Education, Features, Health and Safety, Law and Politics, Municipal Government, National

Parkland Students Demand Changes in Gun Laws

March 25, 2018

By Neal Tepel

Washington DC – The Marjory Stoneman Douglas students of Parkland Florida had a strong message Saturday March 24th for legislators across the country. Change the gun law or be voted out. The shooting on February 14th at Marjory Stoneman Douglas High School left 17 people dead.  So began a movement that has led to a national debate on gun control.

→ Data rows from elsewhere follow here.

/-- **`Iwaniec1980_thm1_lower` implies `Iwaniec1980_lower`**: the level-of-distribution corollary
of the lower bound in Iwaniec's Theorem 1 (choose `y = x^{θ − η}` with `η` from
`exists_eta_of_tendsto_one`, bound the remainder by the level hypothesis with exponent `κ + 1`, use
`V(z)⁻¹ ≪ (log x)^κ` from `Ω(κ, L)`, and transfer from Iwaniec's `f` to `iwaniecLowerSieveFun κ` by
uniqueness). [folklore] -/
theorem Iwaniec1980_lower_of_thm1 (h : Iwaniec1980_thm1_lower) : Iwaniec1980_lower := by
  intro A κ L θ hκ hθ hdim hlevel hsize ε δ hε hδ
  obtain ⟨B, hB, hC⟩ := h hκ
  obtain ⟨C, hC⟩ := hC L
  obtain ⟨F, f, β, a⟩ := B
  have hsol : IsBetaSieveSolution κ F f β a := hB.1
  have hfeq : Set.EqOn f (iwaniecLowerSieveFun κ) (Set.Ioi 0) := hB.eqOn_iwaniecSieveFun.2.1
  -- analytic input on `f`
  obtain ⟨η, hη0, hηδ, hηθ, hcontf⟩ :=
    exists_eta_of_tendsto_one hsol.continuousOn_lower hsol.tendsto_lower hε hδ hθ
  have hθ' : 0 < θ - η := by linarith
  -- level of distribution at exponent `θ − η`, saving `(log x)^{κ+1}`
  obtain ⟨C₁, hC₁⟩ := Asymptotics.isBigO_iff.1 (hlevel η hη0 (κ + 1) (by linarith))
  -- constants
  have hlog2 : 0 < Real.log 2 := Real.log_pos one_lt_two
  set K₀ : ℝ := (θ / Real.log 2) ^ κ * (1 + L / Real.log 2) with hK₀
  have hK₀ : 0 < K₀ := by
    have := hdim.nonneg
    positivity
  -- eventual smallness of the two error terms
  have hev1 : ∀ᶠ x : ℝ in atTop, max C 0 * ((θ - η) * Real.log x) ^ (-(1 / 3 : ℝ)) ≤ ε / 4 := by
    have ht : Tendsto (fun x : ℝ => max C 0 * ((θ - η) * Real.log x) ^ (-(1 / 3 : ℝ))) atTop
        (nhds (max C 0 * 0)) :=
      ((tendsto_rpow_neg_atTop (by norm_num : (0 : ℝ) < 1 / 3)).comp
        (Real.tendsto_log_atTop.const_mul_atTop hθ')).const_mul _
    rw [mul_zero] at ht
    exact ht.eventually_le_const (by positivity)
  have hev2 : ∀ᶠ x : ℝ in atTop, max C₁ 0 * K₀ ≤ ε / 4 * Real.log x :=
    (Real.tendsto_log_atTop.const_mul_atTop (by positivity)).eventually_ge_atTop _
  filter_upwards [hsize, hC₁, hev1, hev2, eventually_ge_atTop (2 : ℝ)] with x hX hR h1 h2 hx2
  intro z hz hzx
  -- notation and positivity
  have hx0 : 0 < x := by linarith
  have hx1 : 1 ≤ x := by linarith
  have hlx : 0 < Real.log x := Real.log_pos (by linarith)
  have hlz : 0 < Real.log z := Real.log_pos (by linarith)
  have hz0 : 0 < z := by linarith
  set y : ℝ := x ^ (θ - η) with hy
  have hlogy : Real.log y = (θ - η) * Real.log x := Real.log_rpow hx0 _
  have hzy : z ≤ y := hzx.trans (Real.rpow_le_rpow_of_exponent_le hx1 (by linarith))
  have hlzx : Real.log z ≤ (θ - δ) * Real.log x := by
    have := Real.log_le_log hz0 hzx
    rwa [Real.log_rpow hx0] at this
  have hθδ : 0 < θ - δ := by
    by_contra hcon
    have : (θ - δ) * Real.log x ≤ 0 := mul_nonpos_of_nonpos_of_nonneg (not_lt.mp hcon) hlx.le
    linarith
  set ℓ : ℝ := Real.log x / Real.log z with hℓ
  have hℓ0 : 0 < ℓ := div_pos hlx hlz
  have hs' : 1 < (θ - η) * ℓ := by
    -- `log z ≤ (θ − δ) log x < (θ − η) log x`
    rw [hℓ, ← mul_div_assoc, one_lt_div hlz]
    calc Real.log z ≤ (θ - δ) * Real.log x := hlzx
      _ < (θ - η) * Real.log x := by nlinarith
  have hsarg : Real.log y / Real.log z = (θ - η) * ℓ := by rw [hlogy, hℓ, mul_div_assoc]
  have htarg : θ * Real.log x / Real.log z = θ * ℓ := by rw [hℓ, mul_div_assoc]
  -- the main terms
  set X := A.size x with hXdef
  set V := A.densityProduct (primesProdBelow z) with hVdef
  have hV : 0 < V := hdim.densityProduct_pos z
  have hXV : 0 ≤ X * V := mul_nonneg hX hV.le
  -- Theorem 1
  have hmain := hC A hdim x y z hz hzy hX
  rw [hsarg] at hmain
  -- error term 1: `C (log y)^{-1/3} ≤ ε/4`
  have herr1 : -(ε / 4) ≤ -(C * Real.log y ^ (-(1 / 3 : ℝ))) := by
    rw [hlogy, neg_le_neg_iff]
    refine le_trans ?_ h1
    exact mul_le_mul_of_nonneg_right (le_max_left _ _) (Real.rpow_nonneg (by positivity) _)
  -- error term 2: the remainder is `≤ (ε/4) X V`
  have hVinv : V⁻¹ ≤ K₀ * Real.log x ^ κ :=
    hdim.inv_densityProduct_le_of_log_le (by linarith) hz hθ.le hlx.le
      (hlzx.trans (by nlinarith))
  have hrem : ∑ d ∈ (Finset.range ⌈y⌉₊).filter (· ∣ primesProdBelow z), |A.remainder d x| ≤
      ε / 4 * (X * V) := by
    refine (A.sum_remainder_dvd_le x y z).trans ?_
    have hR' : ∑ d ∈ (Icc 1 ⌊y⌋₊).filter Squarefree, |A.remainder d x| ≤
        max C₁ 0 * (X / Real.log x ^ (κ + 1)) := by
      have hn1 : ‖∑ d ∈ (Icc 1 ⌊x ^ (θ - η)⌋₊).filter Squarefree, |A.remainder d x|‖ =
          ∑ d ∈ (Icc 1 ⌊y⌋₊).filter Squarefree, |A.remainder d x| :=
        Real.norm_of_nonneg (Finset.sum_nonneg fun _ _ => abs_nonneg _)
      have hn2 : ‖A.size x / Real.log x ^ (κ + 1)‖ = X / Real.log x ^ (κ + 1) :=
        Real.norm_of_nonneg (div_nonneg hX (Real.rpow_nonneg hlx.le _))
      rw [← hn1, ← hn2]
      exact hR.trans (mul_le_mul_of_nonneg_right (le_max_left _ _) (norm_nonneg _))
    refine hR'.trans ?_
    -- `max C₁ 0 · X/(log x)^{κ+1} ≤ (ε/4) X V` from `V⁻¹ ≤ K₀ (log x)^κ` and `max C₁ 0 · K₀ ≤ (ε/4) log x`
    have hlk : 0 < Real.log x ^ κ := Real.rpow_pos_of_pos hlx κ
    have hV' : 1 ≤ V * (K₀ * Real.log x ^ κ) := by
      have := mul_le_mul_of_nonneg_left hVinv hV.le
      rwa [mul_inv_cancel₀ hV.ne'] at this
    rw [Real.rpow_add hlx, Real.rpow_one, ← mul_div_assoc, div_le_iff₀ (by positivity)]
    calc max C₁ 0 * X = max C₁ 0 * X * 1 := by ring
      _ ≤ max C₁ 0 * X * (V * (K₀ * Real.log x ^ κ)) :=
          mul_le_mul_of_nonneg_left hV' (by positivity)
      _ = (max C₁ 0 * K₀) * (X * V * Real.log x ^ κ) := by ring
      _ ≤ (ε / 4 * Real.log x) * (X * V * Real.log x ^ κ) :=
          mul_le_mul_of_nonneg_right h2 (by positivity)
      _ = ε / 4 * (X * V) * (Real.log x ^ κ * Real.log x) := by ring
  -- continuity: `f((θ-η)ℓ) ≥ f(θ ℓ) − ε/2`, and `f(θ ℓ) = f_κ(θ ℓ)`
  have hcont := hcontf ℓ hℓ0 hs'
  rw [abs_le] at hcont
  have hfκ : f (θ * ℓ) = iwaniecLowerSieveFun κ (θ * ℓ) := hfeq (show (0 : ℝ) < θ * ℓ by positivity)
  rw [htarg, ← hfκ]
  -- assemble
  have hstep : X * V * (f (θ * ℓ) - ε) ≤
      X * V * (f ((θ - η) * ℓ) - C * Real.log y ^ (-(1 / 3 : ℝ))) - ε / 4 * (X * V) := by
    nlinarith [hcont.1, hcont.2, herr1, hXV]
  linarith [hmain, hrem, hstep]

/-- **`Iwaniec1980_thm1_upper` implies `Iwaniec1980_upper`** (same derivation as
`Iwaniec1980_lower_of_thm1`, with Iwaniec's `F` and `iwaniecUpperSieveFun κ`). [folklore] -/
theorem Iwaniec1980_upper_of_thm1 (h : Iwaniec1980_thm1_upper) : Iwaniec1980_upper := by
  intro A κ L θ hκ hθ hdim hlevel hsize ε δ hε hδ
  obtain ⟨B, hB, hC⟩ := h hκ
  obtain ⟨C, hC⟩ := hC L
  obtain ⟨F, f, β, a⟩ := B
  have hsol : IsBetaSieveSolution κ F f β a := hB.1
  have hFeq : Set.EqOn F (iwaniecUpperSieveFun κ) (Set.Ioi 0) := hB.eqOn_iwaniecSieveFun.1
  obtain ⟨η, hη0, hηδ, hηθ, hcontF⟩ :=
    exists_eta_of_tendsto_one hsol.continuousOn_upper hsol.tendsto_upper hε hδ hθ
  have hθ' : 0 < θ - η := by linarith
  obtain ⟨C₁, hC₁⟩ := Asymptotics.isBigO_iff.1 (hlevel η hη0 (κ + 1) (by linarith))
  have hlog2 : 0 < Real.log 2 := Real.log_pos one_lt_two
  set K₀ : ℝ := (θ / Real.log 2) ^ κ * (1 + L / Real.log 2) with hK₀
  have hK₀ : 0 < K₀ := by
    have := hdim.nonneg
    positivity
  have hev1 : ∀ᶠ x : ℝ in atTop, max C 0 * ((θ - η) * Real.log x) ^ (-(1 / 3 : ℝ)) ≤ ε / 4 := by
    have ht : Tendsto (fun x : ℝ => max C 0 * ((θ - η) * Real.log x) ^ (-(1 / 3 : ℝ))) atTop
        (nhds (max C 0 * 0)) :=
      ((tendsto_rpow_neg_atTop (by norm_num : (0 : ℝ) < 1 / 3)).comp
        (Real.tendsto_log_atTop.const_mul_atTop hθ')).const_mul _
    rw [mul_zero] at ht
    exact ht.eventually_le_const (by positivity)
  have hev2 : ∀ᶠ x : ℝ in atTop, max C₁ 0 * K₀ ≤ ε / 4 * Real.log x :=
    (Real.tendsto_log_atTop.const_mul_atTop (by positivity)).eventually_ge_atTop _
  filter_upwards [hsize, hC₁, hev1, hev2, eventually_ge_atTop (2 : ℝ)] with x hX hR h1 h2 hx2
  intro z hz hzx
  have hx0 : 0 < x := by linarith
  have hx1 : 1 ≤ x := by linarith
  have hlx : 0 < Real.log x := Real.log_pos (by linarith)
  have hlz : 0 < Real.log z := Real.log_pos (by linarith)
  have hz0 : 0 < z := by linarith
  set y : ℝ := x ^ (θ - η) with hy
  have hlogy : Real.log y = (θ - η) * Real.log x := Real.log_rpow hx0 _
  have hzy : z ≤ y := hzx.trans (Real.rpow_le_rpow_of_exponent_le hx1 (by linarith))
  have hlzx : Real.log z ≤ (θ - δ) * Real.log x := by
    have := Real.log_le_log hz0 hzx
    rwa [Real.log_rpow hx0] at this
  have hθδ : 0 < θ - δ := by
    by_contra hcon
    have : (θ - δ) * Real.log x ≤ 0 := mul_nonpos_of_nonpos_of_nonneg (not_lt.mp hcon) hlx.le
    linarith
  set ℓ : ℝ := Real.log x / Real.log z with hℓ
  have hℓ0 : 0 < ℓ := div_pos hlx hlz
  have hs' : 1 < (θ - η) * ℓ := by
    rw [hℓ, ← mul_div_assoc, one_lt_div hlz]
    calc Real.log z ≤ (θ - δ) * Real.log x := hlzx
      _ < (θ - η) * Real.log x := by nlinarith
  have hsarg : Real.log y / Real.log z = (θ - η) * ℓ := by rw [hlogy, hℓ, mul_div_assoc]
  have htarg : θ * Real.log x / Real.log z = θ * ℓ := by rw [hℓ, mul_div_assoc]
  set X := A.size x with hXdef
  set V := A.densityProduct (primesProdBelow z) with hVdef
  have hV : 0 < V := hdim.densityProduct_pos z
  have hXV : 0 ≤ X * V := mul_nonneg hX hV.le
  have hmain := hC A hdim x y z hz hzy hX
  rw [hsarg] at hmain
  have herr1 : C * Real.log y ^ (-(1 / 3 : ℝ)) ≤ ε / 4 := by
    rw [hlogy]
    refine le_trans ?_ h1
    exact mul_le_mul_of_nonneg_right (le_max_left _ _) (Real.rpow_nonneg (by positivity) _)
  have hVinv : V⁻¹ ≤ K₀ * Real.log x ^ κ :=
    hdim.inv_densityProduct_le_of_log_le (by linarith) hz hθ.le hlx.le
      (hlzx.trans (by nlinarith))
  have hrem : ∑ d ∈ (Finset.range ⌈y⌉₊).filter (· ∣ primesProdBelow z), |A.remainder d x| ≤
      ε / 4 * (X * V) := by
    refine (A.sum_remainder_dvd_le x y z).trans ?_
    have hR' : ∑ d ∈ (Icc 1 ⌊y⌋₊).filter Squarefree, |A.remainder d x| ≤
        max C₁ 0 * (X / Real.log x ^ (κ + 1)) := by
      have hn1 : ‖∑ d ∈ (Icc 1 ⌊x ^ (θ - η)⌋₊).filter Squarefree, |A.remainder d x|‖ =
          ∑ d ∈ (Icc 1 ⌊y⌋₊).filter Squarefree, |A.remainder d x| :=
        Real.norm_of_nonneg (Finset.sum_nonneg fun _ _ => abs_nonneg _)
      have hn2 : ‖A.size x / Real.log x ^ (κ + 1)‖ = X / Real.log x ^ (κ + 1) :=
        Real.norm_of_nonneg (div_nonneg hX (Real.rpow_nonneg hlx.le _))
      rw [← hn1, ← hn2]
      exact hR.trans (mul_le_mul_of_nonneg_right (le_max_left _ _) (norm_nonneg _))
    refine hR'.trans ?_
    have hlk : 0 < Real.log x ^ κ := Real.rpow_pos_of_pos hlx κ
    have hV' : 1 ≤ V * (K₀ * Real.log x ^ κ) := by
      have := mul_le_mul_of_nonneg_left hVinv hV.le
      rwa [mul_inv_cancel₀ hV.ne'] at this
    rw [Real.rpow_add hlx, Real.rpow_one, ← mul_div_assoc, div_le_iff₀ (by positivity)]
    calc max C₁ 0 * X = max C₁ 0 * X * 1 := by ring
      _ ≤ max C₁ 0 * X * (V * (K₀ * Real.log x ^ κ)) :=
          mul_le_mul_of_nonneg_left hV' (by positivity)
      _ = (max C₁ 0 * K₀) * (X * V * Real.log x ^ κ) := by ring
      _ ≤ (ε / 4 * Real.log x) * (X * V * Real.log x ^ κ) :=
          mul_le_mul_of_nonneg_right h2 (by positivity)
      _ = ε / 4 * (X * V) * (Real.log x ^ κ * Real.log x) := by ring
  have hcont := hcontF ℓ hℓ0 hs'
  rw [abs_le] at hcont
  have hFκ : F (θ * ℓ) = iwaniecUpperSieveFun κ (θ * ℓ) := hFeq (show (0 : ℝ) < θ * ℓ by positivity)
  rw [htarg, ← hFκ]
  have hstep : X * V * (F ((θ - η) * ℓ) + C * Real.log y ^ (-(1 / 3 : ℝ))) + ε / 4 * (X * V) ≤
      X * V * (F (θ * ℓ) + ε) := by
    nlinarith [hcont.1, hcont.2, herr1, hXV]
  linarith [hmain, hrem, hstep]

Demonstrations against gun violence were planned across the globe this past Saturday with Washington DC the main center of attraction. About 180,000 people attended Saturday’s rally in DC planned by the students of Marjory Stoneman Douglas. “Welcome to the revolution,” said Cameron Kasky, the first student speaker at this huge ‘March for Our Lives’ event in DC, on Saturday. “My generation has spent our entire lives seeing mass shooting after mass shooting, and that needs to end now.” In New York, 150,000 people were demonstrating in support of the DC March.

The law, which President Trump signed on Saturday as part of the omnibus spending bill, provides funding to train students, teachers and law enforcement on how to spot and report signs of gun violence. It also provides money to improve school security, strengthens the system of background checks on gun buyers, and provides some funding for the Centers for Disease Control and Prevention to conduct research on gun violence. But the law did nothing to regulate gun sales, or to restrict the sale of assault-style weapons like the AR-15. This is far from what the students listed in their demands on gun control.

The Marjory Stoneman Douglas High School students have begun a massive organizing drive across the country to change gun laws in the United States. Their cause is gaining more support each day with legislators beginning to stand up to the NRA.

The changes Parkland Students are proposing include the following:

  1. Ban semi-automatic weapons that fire high-velocity rounds

These weapons were designed for war not target practice.

  1. Ban accessories that simulate automatic weapons

High-capacity magazines played a huge role in the shooting at Marjory Stoneman Douglas High School in Parkland Florida. In only 10 minutes, 17 people were killed, and 17 others were injured. In the 2017 shooting in Las Vegas, 58 people were killed and 851 others were injured.

  1. Establish a database of gun sales and universal background checks

A database is needed to keep track which guns are sold in the United States. Together with universal background checks, this system would help law enforcement stop a potentially dangerous person before they commit a gun crime.

  1. Change privacy laws to allow mental healthcare providers to communicate with law enforcement

This channel of communication needs improvement and in some cases laws need to be changed. Those unstable should be prevented from purchasing a fire arm.

  1. Close gun show and secondhand sales loopholes

Loopholes allow people who otherwise wouldn’t be able to buy firearms to purchase them at gun shows and secondhand sales.

  1. Raise the firearm purchase age to 21

With the exception of those who are serving the United States in the military, the age to obtain any firearm should be raised to 21.

Increase funding for mental health services.

Federal and state government should earmark more funds specifically for mental health services.

Increase funding for school security.

Every school, regardless of size,  needs an armed police officer assigned to the facility.